This is what I was thinking as well. Single address space OSes are actually quite powerful, and fork is 'trivial' if you have the correct page protection mechanisms. Basically a fork consists of starting a new process context, and each page that gets modified, gets a new page where internal pointers in the page are updated and external pointers are left alone. The trick there is managing a list of relocatable references for every page with tags of 'internal' or 'external' to facilitate fixups.
In particular, a single address space means that if you copy a page on write, you also have to copy any page that points to it, so that you can fix up pointers to it. And that's not transparent to userspace. With virtual address spaces, you can copy a page in physical memory without changing its virtual address.
Then again, many of the same considerations apply when using ASLR.

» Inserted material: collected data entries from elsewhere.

import Mathlib
import Literature.ComputerArithmetic.Russinoff2022.BitSlices

/-!
# Russinoff, *Formal Verification of Floating-Point Hardware Design* (2nd ed., 2022), Chapter 2
## §2.3 Concatenation, §2.4 Integer Formats, §2.5 Fixed-Point Formats (printed pp. 23–30)

Source: D. M. Russinoff, *Formal Verification of Floating-Point Hardware Design — A Mathematical
Approach*, 2nd edition, Springer 2022 [cite: Russinoff2022, Chapter 2 (§§2.3–2.5)]. This file
continues `BitSlices.lean` (§§2.1–2.2: `bits` = `x[i:j]`, `bitn` = `x[n]`, `IsBitVector`) with the
remaining three sections of Chapter 2: Definition 2.4 (concatenation `cat`), Lemmas 2.23–2.26,
Corollary 2.27, Lemmas 2.28–2.29, Corollary 2.30 (§2.3); Definitions 2.5–2.7 (`ui`, `si`,
`sextend`), the two's-complement remark and the sign bit, Lemmas 2.31–2.37 (§2.4); Definition 2.8
(`uf`, `sf`) together with Definition 1.5 (`truncFrac`, the truncation `r^(k)`), Lemma 2.38,
Corollary 2.39 and Lemma 2.40 (§2.5) — every numbered statement of the three sections.

MODEL. As in `BitSlices.lean`: bit vectors are integers `x : ℤ`, indices and widths are natural
numbers, `⌊·⌋` and `mod` are `Int.ediv` / `Int.emod` by the positive divisors `2^j`. A low slice
`x[m−1:0]` is spelled `x % 2^m` (Lemma 2.1 (c); value `0` at `m = 0`, which is what Lemma 2.25
uses) and `x[p−1:m]` is spelled `x % 2^p / 2^m` (`bits_pred`). `cat x m y n = 2^n·(x mod 2^m) +
y mod 2^n` is the binary case of Definition 2.4; the book's variadic `cat(x₁, n₁, …, x_k, n_k)` is
the iterated binary one and Lemma 2.23 is its associativity. `si` and `sextend` follow Definitions
2.6–2.7 by the same formulas for every integer. Fixed-point values (Definition 2.8) and the
truncations `r^(k)` (Definition 1.5, `k ∈ ℤ`) are rationals: `uf x n m`, `sf x n m : ℚ` with
`m : ℤ` integer bits and the factor `2^(m−n)` an integer power (`zpow`) of `2 : ℚ`.

OUR READING. (1) ℕ-typed `n − 1`: Lemmas 2.32 and 2.40 carry `0 < n` (Lemma 2.37 is printed for
`n ∈ ℤ⁺` anyway) — with truncated subtraction their `n = 0` instances are false, recorded as
`lemma_2_32_zero_width_fails` and `lemma_2_40_zero_width_fails`; Lemmas 2.31, 2.34, 2.36 and
`sf_eq_ite` hold at `n = 0` as typed and are proved there too (a `0`-bit vector is `0`).
(2) Hypotheses the statements do not need are dropped and this is said at each item: Lemma 2.33
(printed for `x ∈ ℕ`, `j ≤ i`), Lemma 2.35, Lemma 2.38 and Corollary 2.39 (printed for an `n`-bit
vector `x`) hold for every integer `x`; Lemma 2.29 case 1 holds for every `j`. (3) Lemma 2.29's
five cases are five theorems whose hypotheses are the case conditions; in cases 3 and 5 the slices
`x[m−1:j−n]` and `x[m−1:0]` are spelled `x % 2^m / 2^(j−n)` and `x % 2^m`. (4) Corollary 2.39 is
printed `r^(k) = x ⇔ x[f − k − 1:0] = 0`; its proof (`x[f−k−1:0] = 2^f(r^(f) − r^(k)) =
2^f(r − r^(k))`) establishes `r^(k) = r ⇔ …`, which is what `corollary_2_39` states (with
`k = f − t − 1`, `0 ≤ t < n`, so that `x[f−k−1:0] = x[t:0]`); `corollary_2_39_printed_fails`
records that the printed form is false, and the first edition (2019, Corollary 2.56, where the
vector is `r` and the value `x`) reads `x^(k) = x ⇔ r[f−k−1:0] = 0`, i.e. our reading.
(5) The proof of Lemma 2.38 in the held copy opens «If r = uf(r, n, m)» — read `uf(x, n, m)`.
(6) Definition 2.8 asks `n ∈ ℤ⁺`; `uf`/`sf` are typed for all `n ∈ ℕ` (at `n = 0`, `x = 0`).

RELATION TO THE TREE. `BoothEncoding.lean` carries `Booth.si` (Definition 2.6 with natural-number
arguments, used by Chapter 9); `si_natCast` proves the two agree on ℕ. `BitVectorAddition.lean`
(Chapter 8) states its integer lemmas for naturals and explicitly does not claim their
two's-complement instances; nothing there or in `BitSlices.lean` is restated here.

NOT FORMALISED here: the variadic (`k > 2` operands) spelling of Definition 2.4 beyond the
associativity Lemma 2.23, the Verilog-notation remarks of §2.3, and the real-number generality of
Definition 1.5 (typed over `ℚ`, which is where the values of §2.5 live). §2.5 ends with Lemma 2.40
(printed p. 30; the held copy's pp. 30–31 are unreadable scans, the end of the section was
checked against the first edition's §2.5, Lemmas 2.55–2.57 = 2.38–2.40 here).
-/

namespace Literature.ComputerArithmetic.Russinoff2022.BitSlice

In practice, it'd be quite different because with ASLR, the compiler records the locations of all address references in the binary, so the OS knows what to fix up. At runtime, though, C programs normally leave no indication in memory of what is a pointer and what is pure data; even if you changed the compiler to emit this and the allocator to track it, you'd have problems with fairly common constructions like custom allocators, unions where it may be nontrivial to determine which alternative is in use (especially since the data may actually be uninitialized), tagged pointers, hashes based on the pointer value, et cetera. Garbage collectors for C run into the same problems and forbid some of those constructions, but they can always fall back on not collecting an allocation if they're unsure whether a reference to it is a real pointer or just an integer with the same value. If you're actually relocating things, you can't risk accidentally changing the value of some integer.
Honestly, I don't expect such a scheme to be implemented, considering how complicated (and limited) it would be. It sounds more realistic to implement a scheme that implements the full semantics even if at a severe performance cost, as suggested in the article, and expect ported Mill programs to stop using fork without exec for anything important.

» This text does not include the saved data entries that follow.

import Literature.Geometry.Riemannian.ShrinkerEntropyProofs
import Literature.Geometry.Riemannian.ShrinkerPotentialGrowthProofs
import Literature.Geometry.Riemannian.ShrinkerScalarCurvatureNonnegHolds
import Summits.SmoothPoincare4.SmoothPoincare4.Theorems.EntropyRungNoncompactShrinkerGapStubCompactSupportLSIMixture
import HarnessLib

/-!
# H¹ cut-offs on a complete gradient shrinker (crux `EntropyRung.NoncompactShrinkerGap`,
# stmt-SmoothPoincare4-10868, line `collapsed-ends-usc`, v13)

Helper `helper_shrinkerCutoff` of the heat-flow proof of the compact-support logarithmic Sobolev
inequality on a complete connected normalised gradient shrinking Ricci soliton `(M, g, f)`
(`Ric + Hess f = ½ g`, `R + |∇f|² = f`, closed `g`-balls compact): there are cut-off functions
`η_k = ψ(f/(k+1))` (`ψ` a smooth antitone profile, `ψ = 1` on `(−∞, 1]`, `ψ = 0` on `[2, ∞)`) and a
constant `C` with `η_k` smooth, compactly supported, `0 ≤ η_k ≤ η_{k+1} ≤ 1`, `η_k = 1` near every
point of `{f < k+1}`, `|∇η_k|² ≤ C/(k+1)`, `|Δη_k| ≤ C`, `|⟨∇f, ∇η_k⟩| ≤ C`.

The mathematics (folklore; the cut-off argument of Carrillo–Ni 2009, §4, on the complete soliton):
`R ≥ 0` (Zhang 2009 / Chen 2009, the tree's `Zhang2009.minimumPrinciple_core` +
`directionalComparison_core`), hence `0 ≤ |∇f|² ≤ f` and `f` is proper (Haslhofer–Müller 2011,
Lemma 2.1: a minimum point and the lower growth `¼(r − 5n)₊² ≤ f`); `Δf = n/2 − R`, so
`|Δf| ≤ n/2 + f`. By the chain rules `dη_k = ψ'(f/(k+1)) df/(k+1)` and
`Δη_k = ψ''(f/(k+1)) |∇f|²/(k+1)² + ψ'(f/(k+1)) Δf/(k+1)`, and since `ψ'`, `ψ''` are bounded and
vanish where `f > 2(k+1)`, on the support `|∇f|² ≤ f ≤ 2(k+1)` gives the three bounds with
`C = 2C₁² + 2C₁ + C₁ n/2 + 2C₂`.
-/

noncomputable section

set_option linter.dupNamespace false

open scoped Manifold ContDiff ENNReal NNReal Topology
open MeasureTheory Set Filter
open Literature.Geometry.Lorentzian Literature.Geometry.Riemannian

namespace Summit.SmoothPoincare4.SmoothPoincare4.Theorems.NoncompactShrinkerGapHeat

open Summit.SmoothPoincare4.SmoothPoincare4.Theorems.NoncompactShrinkerGapCompactSupportLSI

/-- A smooth antitone cut-off profile `ψ : ℝ → ℝ` (`ψ = 1` on `(−∞, 1]`, `ψ = 0` on `[2, ∞)`,
`0 ≤ ψ ≤ 1`) together with the facts used by the cut-off argument: `ψ'` and `ψ''` vanish on
`(2, ∞)` and are bounded (they are continuous with compact support in `[1, 2]`). [folklore] -/
theorem exists_cutoffProfile_deriv_bounds :
    ∃ ψ : ℝ → ℝ, ContDiff ℝ ∞ ψ ∧ (∀ t ≤ 1, ψ t = 1) ∧ (∀ t, 2 ≤ t → ψ t = 0) ∧
      (∀ t, 0 ≤ ψ t ∧ ψ t ≤ 1) ∧ Antitone ψ ∧ (∀ t, 2 < t → deriv ψ t = 0) ∧
      (∀ t, 2 < t → deriv (deriv ψ) t = 0) ∧
      ∃ C₁ C₂ : ℝ, 0 ≤ C₁ ∧ 0 ≤ C₂ ∧ (∀ t, |deriv ψ t| ≤ C₁) ∧
        ∀ t, |deriv (deriv ψ) t| ≤ C₂ := by
  obtain ⟨ψ, hψs, hψ1, hψ0, hψ01, hanti⟩ := CarrilloNi2009_shrinkerLSI.exists_antitone_cutoffProfile
  have hd1 : ContDiff ℝ ∞ (deriv ψ) := (contDiff_infty_iff_deriv.mp hψs).2
  have hd1c : Continuous (deriv ψ) := hd1.continuous
  have hd2c : Continuous (deriv (deriv ψ)) := hd1.continuous_deriv ENat.LEInfty.out
  -- `ψ' = 0` off `[1, 2]`
  have hlow : ∀ t < 1, deriv ψ t = 0 := fun t ht ↦ by
    have hev : ψ =ᶠ[𝓝 t] fun _ ↦ (1 : ℝ) := by
      filter_upwards [Iio_mem_nhds ht] with s hs
      exact hψ1 s (le_of_lt hs)
    rw [hev.deriv_eq, deriv_const]
  have hhigh : ∀ t, 2 < t → deriv ψ t = 0 := fun t ht ↦ by
    have hev : ψ =ᶠ[𝓝 t] fun _ ↦ (0 : ℝ) := by
      filter_upwards [Ioi_mem_nhds ht] with s hs
      exact hψ0 s (le_of_lt hs)
    rw [hev.deriv_eq, deriv_const]
  have hhigh2 : ∀ t, 2 < t → deriv (deriv ψ) t = 0 := fun t ht ↦ by
    have hev : deriv ψ =ᶠ[𝓝 t] fun _ ↦ (0 : ℝ) := by
      filter_upwards [Ioi_mem_nhds ht] with s hs
      exact hhigh s hs
    rw [hev.deriv_eq, deriv_const]
  have hsupp : HasCompactSupport (deriv ψ) := by
    refine HasCompactSupport.intro (K := Icc (1 : ℝ) 2) isCompact_Icc fun t ht ↦ ?_
    rw [mem_Icc, not_and_or, not_le, not_le] at ht
    rcases ht with ht | ht
    · exact hlow t ht
    · exact hhigh t ht
  have hsupp2 : HasCompactSupport (deriv (deriv ψ)) := hsupp.deriv
  obtain ⟨C₁, hC₁⟩ := hd1c.bounded_above_of_compact_support hsupp
  obtain ⟨C₂, hC₂⟩ := hd2c.bounded_above_of_compact_support hsupp2
  refine ⟨ψ, hψs, hψ1, hψ0, hψ01, hanti, hhigh, hhigh2, C₁, C₂, (norm_nonneg _).trans (hC₁ 0),
    (norm_nonneg _).trans (hC₂ 0), fun t ↦ ?_, fun t ↦ ?_⟩
  · simpa [Real.norm_eq_abs] using hC₁ t
  · simpa [Real.norm_eq_abs] using hC₂ t

/-- **H¹ cut-offs on a complete gradient shrinker** (the cut-off family of the exhaustion argument
of Carrillo–Ni 2009, §4, with the potential `f` as exhaustion function — proper by Haslhofer–Müller
2011, Lemma 2.1, once `R ≥ 0`, Zhang 2009). On a complete connected normalised gradient shrinker
`(M, g, f)` there are `η : ℕ → M → ℝ` and `C` with: every `η k` smooth, compactly supported,
`0 ≤ η k ≤ η (k+1) ≤ 1`, `η k = 1` near every point of `{f < k+1}`, `|∇η_k|² ≤ C/(k+1)`,
`|Δη_k| ≤ C`, `|g⁻¹(df, dη_k)| ≤ C`. Take `η k = ψ (f/(k+1))` for a smooth antitone profile `ψ`
(`= 1` on `(−∞,1]`, `= 0` on `[2,∞)`); the bounds follow from the chain rules for `d`, `|∇·|²`
and `Δ` of a composite, `|∇f|² ≤ f ≤ 2(k+1)` on the support of `ψ'(f/(k+1))`, and
`|Δf| = |n/2 − R| ≤ n/2 + f`. [cite: CarrilloNi2009, §4 (integration by parts on the complete soliton)]
[cite: HaslhoferMuller2011, Lemma 2.1 (p. 5)] [cite: Zhang2009, Thm. 1.3 (ii)] -/
theorem helper_shrinkerCutoff : ∀ (n : ℕ) (M : Type*) [TopologicalSpace M] [T2Space M] [SecondCountableTopology M] [ChartedSpace (EuclideanSpace ℝ (Fin n)) M] [IsManifold (𝓡 n) ∞ M] [ConnectedSpace M] [T3Space M] [MeasurableSpace M] [BorelSpace M] (g : PseudoRiemannianMetric (𝓡 n) ∞ (EuclideanSpace ℝ (Fin n)) (TangentSpace (𝓡 n) : M → Type _)) [g.HasLeviCivita] (f : M → ℝ) (hg : g.IsRiemannian), (∀ (x : M) (r : NNReal), IsCompact {y : M | g.edist hg x y ≤ r}) → ContMDiff (𝓡 n) 𝓘(ℝ, ℝ) ∞ f → (∀ (x : M) (X Y : TangentSpace (𝓡 n) x), g.ricci x X Y + g.hessian f x X Y = (1 / 2 : ℝ) * g.val x X Y) → (∀ x : M, g.scalarCurvature x + g.gradSq f x = f x) → ∃ (η : ℕ → M → ℝ) (C : ℝ), (∀ k, ContMDiff (𝓡 n) 𝓘(ℝ, ℝ) ∞ (η k)) ∧ (∀ k, HasCompactSupport (η k)) ∧ (∀ k x, 0 ≤ η k x ∧ η k x ≤ 1) ∧ (∀ k x, η k x ≤ η (k + 1) x) ∧ (∀ (k : ℕ) (x : M), f x < k + 1 → ∀ᶠ y in 𝓝 x, η k y = 1) ∧ (∀ k x, g.gradSq (η k) x ≤ C / (k + 1)) ∧ (∀ k x, |g.dalembertian (η k) x| ≤ C) ∧ (∀ k x, |g.innerDual x (mvfderiv (𝓡 n) f x).toLinearMap (mvfderiv (𝓡 n) (η k) x).toLinearMap| ≤ C) := by
  intro n M _ _ _ _ _ _ _ _ _ g _ f hg hc hf hsol hnorm
  classical
  /- `R ≥ 0` (Zhang 2009), `0 ≤ |∇f|² ≤ f`, `|Δf| ≤ n/2 + f`, properness of `f` -/
  have hk1 : ((1 : ℕ∞) : ℕ∞ω) + 1 ≤ (∞ : ℕ∞ω) := by
    rw [show ((1 : ℕ∞) : ℕ∞ω) + 1 = 2 by norm_num]
    exact WithTop.coe_le_coe.2 le_top
  haveI : CovariantDerivative.ContMDiffCovariantDerivative g.leviCivita 1 :=
    ⟨g.isLocallyContMDiff_leviCivita_holds 1 hk1 univ isOpen_univ⟩
  haveI : CovariantDerivative.ContMDiffCovariantDerivative g.leviCivita ∞ :=
    ⟨g.isLocallyContMDiff_leviCivita_holds ⊤ (le_of_eq rfl) univ isOpen_univ⟩
  have hS0 : ∀ x, 0 ≤ g.scalarCurvature x := fun x ↦
    Zhang2009.minimumPrinciple_core g hg hc hf hsol
      (fun p ↦ Zhang2009.directionalComparison_core g hg hc hf hsol p) x
  have hgrad : ∀ x, g.gradSq f x ≤ f x := fun x ↦ by linarith [hS0 x, hnorm x]
  have hG0 : ∀ x, 0 ≤ g.gradSq f x := fun x ↦ g.gradSq_nonneg hg f x
  have hf0 : ∀ x, 0 ≤ f x := fun x ↦ (hG0 x).trans (hgrad x)
  have hΔf : ∀ x, |g.dalembertian f x| ≤ n / 2 + f x := fun x ↦ by
    have h1 := CarrilloNi2009_shrinkerLSI.scalarCurvature_add_dalembertian hsol x
    have hn0 : (0 : ℝ) ≤ n := Nat.cast_nonneg _
    rw [abs_le]
    constructor <;> linarith [hS0 x, hnorm x, hG0 x, hf0 x]
  obtain ⟨p, hp⟩ := HaslhoferMuller.exists_forall_potential_le g hg hc hf hgrad hsol
  have hlow : ∀ (x : M) (r : NNReal), (r : ℝ≥0∞) ≤ g.edist hg p x →
      (1 / 4 : ℝ) * (max ((r : ℝ) - 5 * n) 0) ^ 2 ≤ f x := fun x r hr ↦ by
    have h := HaslhoferMuller.potential_lower_of_scalarCurvature_nonneg g hg hc hf hsol hnorm
      hS0 hp x r hr
    rwa [finrank_euclideanSpace_fin] at h
  have hprop : ∀ R : ℝ, IsCompact {x | f x ≤ R} :=
    isCompact_sublevel_of_growth hg hf.continuous hc hlow
  /- the profile `ψ`, the rescaled profiles `ζ k = ψ (· / (k+1))` and their derivatives -/
  obtain ⟨ψ, hψs, hψ1, hψ0, hψ01, hanti, hψd0, hψdd0, C₁, C₂, hC₁0, hC₂0, hC₁, hC₂⟩ :=
    exists_cutoffProfile_deriv_bounds
  have hk : ∀ k : ℕ, (0 : ℝ) < k + 1 := fun k ↦ by positivity
  set ζ : ℕ → ℝ → ℝ := fun k t ↦ ψ (t / (k + 1)) with hζ
  have hζs : ∀ k, ContDiff ℝ ∞ (ζ k) := fun k ↦ hψs.comp (contDiff_id.div_const _)
  have hζd : ∀ (k : ℕ) (t : ℝ), HasDerivAt (ζ k) (deriv ψ (t / (k + 1)) / (k + 1)) t := by
    intro k t
    have h1 : HasDerivAt (fun s : ℝ ↦ s / (k + 1)) (1 / (k + 1)) t := (hasDerivAt_id t).div_const _
    have h2 : HasDerivAt ψ (deriv ψ (t / (k + 1))) (t / (k + 1)) :=
      (hψs.differentiable (by norm_num) _).hasDerivAt
    simpa [hζ, div_eq_mul_inv, Function.comp_def] using h2.comp t h1
  have hζ' : ∀ k : ℕ, deriv (ζ k) = fun t ↦ deriv ψ (t / (k + 1)) / (k + 1) := fun k ↦
    funext fun t ↦ (hζd k t).deriv
  have hζdd : ∀ (k : ℕ) (t : ℝ),
      deriv (deriv (ζ k)) t = deriv (deriv ψ) (t / (k + 1)) / (k + 1) / (k + 1) := by
    intro k t
    rw [hζ' k]
    have h1 : HasDerivAt (fun s : ℝ ↦ s / (k + 1)) (1 / (k + 1)) t := (hasDerivAt_id t).div_const _
    have hd1 : ContDiff ℝ ∞ (deriv ψ) := (contDiff_infty_iff_deriv.mp hψs).2
    have h2 : HasDerivAt (deriv ψ) (deriv (deriv ψ) (t / (k + 1))) (t / (k + 1)) :=
      (hd1.differentiable (by norm_num) _).hasDerivAt
    have h3 := (h2.comp t h1).div_const ((k : ℝ) + 1)
    simpa [div_eq_mul_inv, Function.comp_def] using h3.deriv
  /- the cut-offs `η k = ζ k ∘ f` and their differential calculus -/
  set η : ℕ → M → ℝ := fun k x ↦ ζ k (f x) with hη
  have hηζ : ∀ k, η k = ζ k ∘ f := fun k ↦ rfl
  have hfd : ∀ x, MDifferentiableAt (𝓡 n) 𝓘(ℝ, ℝ) f x := fun x ↦ hf.mdifferentiableAt (by norm_num)
  have hf2 : ∀ x, ContMDiffAt (𝓡 n) 𝓘(ℝ, ℝ) 2 f x := fun x ↦ (hf.of_le ENat.LEInfty.out).contMDiffAt
  have hd : ∀ (k : ℕ) (x : M), (mvfderiv (𝓡 n) (η k) x).toLinearMap =
      (deriv ψ (f x / (k + 1)) / (k + 1)) • (mvfderiv (𝓡 n) f x).toLinearMap := fun k x ↦ by
    ext v
    have := mvfderiv_real_comp_apply (I := 𝓡 n) (hζd k (f x)) (hfd x) v
    simpa [hη, Function.comp_def] using this
  have hgradη : ∀ (k : ℕ) (x : M),
      g.gradSq (η k) x = (deriv ψ (f x / (k + 1)) / (k + 1)) ^ 2 * g.gradSq f x := fun k x ↦ by
    rw [hηζ]
    exact g.gradSq_real_comp (hζd k (f x)) (hfd x)
  have hcross : ∀ (k : ℕ) (x : M), g.innerDual x (mvfderiv (𝓡 n) f x).toLinearMap
      (mvfderiv (𝓡 n) (η k) x).toLinearMap = deriv ψ (f x / (k + 1)) / (k + 1) * g.gradSq f x :=
    fun k x ↦ by
    rw [hd k x]
    simp only [PseudoRiemannianMetric.innerDual, PseudoRiemannianMetric.gradSq, map_smul,
      smul_eq_mul]
  have hΔη : ∀ (k : ℕ) (x : M), g.dalembertian (η k) x =
      deriv (deriv ψ) (f x / (k + 1)) / (k + 1) / (k + 1) * g.gradSq f x +
        deriv ψ (f x / (k + 1)) / (k + 1) * g.dalembertian f x := fun k x ↦ by
    have h := g.dalembertian_real_comp (ζ := ζ k) (hf2 x) ((hζs k).of_le ENat.LEInfty.out).contDiffAt
    rw [hηζ, h, hζdd, hζ']
    rfl
  -- off `{f ≤ 2(k+1)}` the derivatives of the profile vanish
  have hfar : ∀ (k : ℕ) (x : M), ¬ f x ≤ 2 * (k + 1) →
      deriv ψ (f x / (k + 1)) = 0 ∧ deriv (deriv ψ) (f x / (k + 1)) = 0 := by
    intro k x hx
    have h2 : 2 < f x / (k + 1) := by
      rw [lt_div_iff₀ (hk k)]
      linarith [lt_of_not_ge hx]
    exact ⟨hψd0 _ h2, hψdd0 _ h2⟩
  /- the constant -/
  have hCn : (0 : ℝ) ≤ n := Nat.cast_nonneg _
  have hC₁n : 0 ≤ C₁ * n := mul_nonneg hC₁0 hCn
  have hC₁sq : 0 ≤ C₁ ^ 2 := sq_nonneg _
  set C : ℝ := 2 * C₁ ^ 2 + 2 * C₁ + C₁ * n / 2 + 2 * C₂ with hC
  have hC0 : 0 ≤ C := by linarith
  refine ⟨η, C, fun k ↦ (hζs k).comp_contMDiff hf, ?_, fun k x ↦ hψ01 _, ?_, ?_, ?_, ?_, ?_⟩
  · -- compact support inside `{f ≤ 2(k+1)}`
    intro k
    refine HasCompactSupport.intro (hprop (2 * (k + 1))) fun x hx ↦ ?_
    have hx' : 2 * ((k : ℝ) + 1) < f x := lt_of_not_ge hx
    exact hψ0 _ (by rw [le_div_iff₀ (hk k)]; linarith)
  · -- monotone in `k`
    intro k x
    show ψ (f x / (k + 1)) ≤ ψ (f x / (((k + 1 : ℕ) : ℝ) + 1))
    push_cast
    exact hanti (div_le_div_of_nonneg_left (hf0 x) (hk k) (by linarith))
  · -- `= 1` near every point of `{f < k+1}`
    intro k x hx
    have hopen : IsOpen {y : M | f y < k + 1} := isOpen_lt hf.continuous continuous_const
    filter_upwards [hopen.mem_nhds hx] with y hy
    show ψ (f y / (k + 1)) = 1
    refine hψ1 _ ?_
    rw [div_le_one (hk k)]
    exact le_of_lt hy
  · -- `|∇η_k|² ≤ C/(k+1)`
    intro k x
    rw [hgradη]
    by_cases hfx : f x ≤ 2 * (k + 1)
    · have ha : deriv ψ (f x / (k + 1)) ^ 2 ≤ C₁ ^ 2 := by
        rw [← sq_abs]
        exact pow_le_pow_left₀ (abs_nonneg _) (hC₁ _) 2
      calc (deriv ψ (f x / (k + 1)) / (k + 1)) ^ 2 * g.gradSq f x
          ≤ C₁ ^ 2 / (k + 1) ^ 2 * (2 * (k + 1)) := by
            rw [div_pow]
            exact mul_le_mul (div_le_div_of_nonneg_right ha (by positivity))
              ((hgrad x).trans hfx) (hG0 x) (by positivity)
        _ = 2 * C₁ ^ 2 / (k + 1) := by
            field_simp
        _ ≤ C / (k + 1) := div_le_div_of_nonneg_right (by linarith) (hk k).le
    · rw [(hfar k x hfx).1]
      simpa using div_nonneg hC0 (hk k).le
  · -- `|Δη_k| ≤ C`
    intro k x
    rw [hΔη]
    by_cases hfx : f x ≤ 2 * (k + 1)
    · have hkk : (1 : ℝ) ≤ k + 1 := by linarith [(Nat.cast_nonneg k : (0 : ℝ) ≤ k)]
      calc |deriv (deriv ψ) (f x / (k + 1)) / (k + 1) / (k + 1) * g.gradSq f x +
              deriv ψ (f x / (k + 1)) / (k + 1) * g.dalembertian f x|
          ≤ |deriv (deriv ψ) (f x / (k + 1)) / (k + 1) / (k + 1) * g.gradSq f x| +
              |deriv ψ (f x / (k + 1)) / (k + 1) * g.dalembertian f x| := abs_add_le _ _
        _ = |deriv (deriv ψ) (f x / (k + 1))| / (k + 1) / (k + 1) * g.gradSq f x +
              |deriv ψ (f x / (k + 1))| / (k + 1) * |g.dalembertian f x| := by
            rw [abs_mul, abs_mul, abs_div, abs_div, abs_div, abs_of_pos (hk k),
              abs_of_nonneg (hG0 x)]
        _ ≤ C₂ / (k + 1) / (k + 1) * (2 * (k + 1)) + C₁ / (k + 1) * (n / 2 + 2 * (k + 1)) := by
            refine add_le_add (mul_le_mul ?_ ((hgrad x).trans hfx) (hG0 x) ?_)
              (mul_le_mul ?_ ((hΔf x).trans (by linarith)) (abs_nonneg _) ?_)
            · exact div_le_div_of_nonneg_right
                (div_le_div_of_nonneg_right (hC₂ _) (hk k).le) (hk k).le
            · exact div_nonneg (div_nonneg hC₂0 (hk k).le) (hk k).le
            · exact div_le_div_of_nonneg_right (hC₁ _) (hk k).le
            · exact div_nonneg hC₁0 (hk k).le
        _ = (2 * C₂ + C₁ * n / 2) / (k + 1) + 2 * C₁ := by
            field_simp
            ring
        _ ≤ (2 * C₂ + C₁ * n / 2) + 2 * C₁ := by
            have : (2 * C₂ + C₁ * n / 2) / (k + 1) ≤ 2 * C₂ + C₁ * n / 2 :=
              div_le_self (by linarith) hkk
            linarith
        _ ≤ C := by linarith
    · rw [(hfar k x hfx).1, (hfar k x hfx).2]
      simpa using hC0
  · -- `|g⁻¹(df, dη_k)| ≤ C`
    intro k x
    rw [hcross]
    by_cases hfx : f x ≤ 2 * (k + 1)
    · calc |deriv ψ (f x / (k + 1)) / (k + 1) * g.gradSq f x|
          = |deriv ψ (f x / (k + 1))| / (k + 1) * g.gradSq f x := by
            rw [abs_mul, abs_div, abs_of_pos (hk k), abs_of_nonneg (hG0 x)]
        _ ≤ C₁ / (k + 1) * (2 * (k + 1)) :=
            mul_le_mul (div_le_div_of_nonneg_right (hC₁ _) (hk k).le) ((hgrad x).trans hfx)
              (hG0 x) (div_nonneg hC₁0 (hk k).le)
        _ = 2 * C₁ := by
            field_simp
        _ ≤ C := by linarith
    · rw [(hfar k x hfx).1]
      simpa using hC0

end Summit.SmoothPoincare4.SmoothPoincare4.Theorems.NoncompactShrinkerGapHeat

end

You could drop the copy-on-write mechanism and just use copy-always for fork and have a base register which offsets all pointer access (analogous to the mostly disused SS register on x86). There could be some mechanism to detect fork-then-exec for performance.
Yep. You need some mechanism for running several times the same code anyway. Anything that solves that, solves the problem of forking without copy-on-write.
The memory model is one of the features of the Mill that I'm most curious about (the other one being access control).
I can guess: on kernel process switch, rewrite the TLB entry 'manually'. I used to have to do that on old 8086 OS for software interrupt vectors (because no TLB).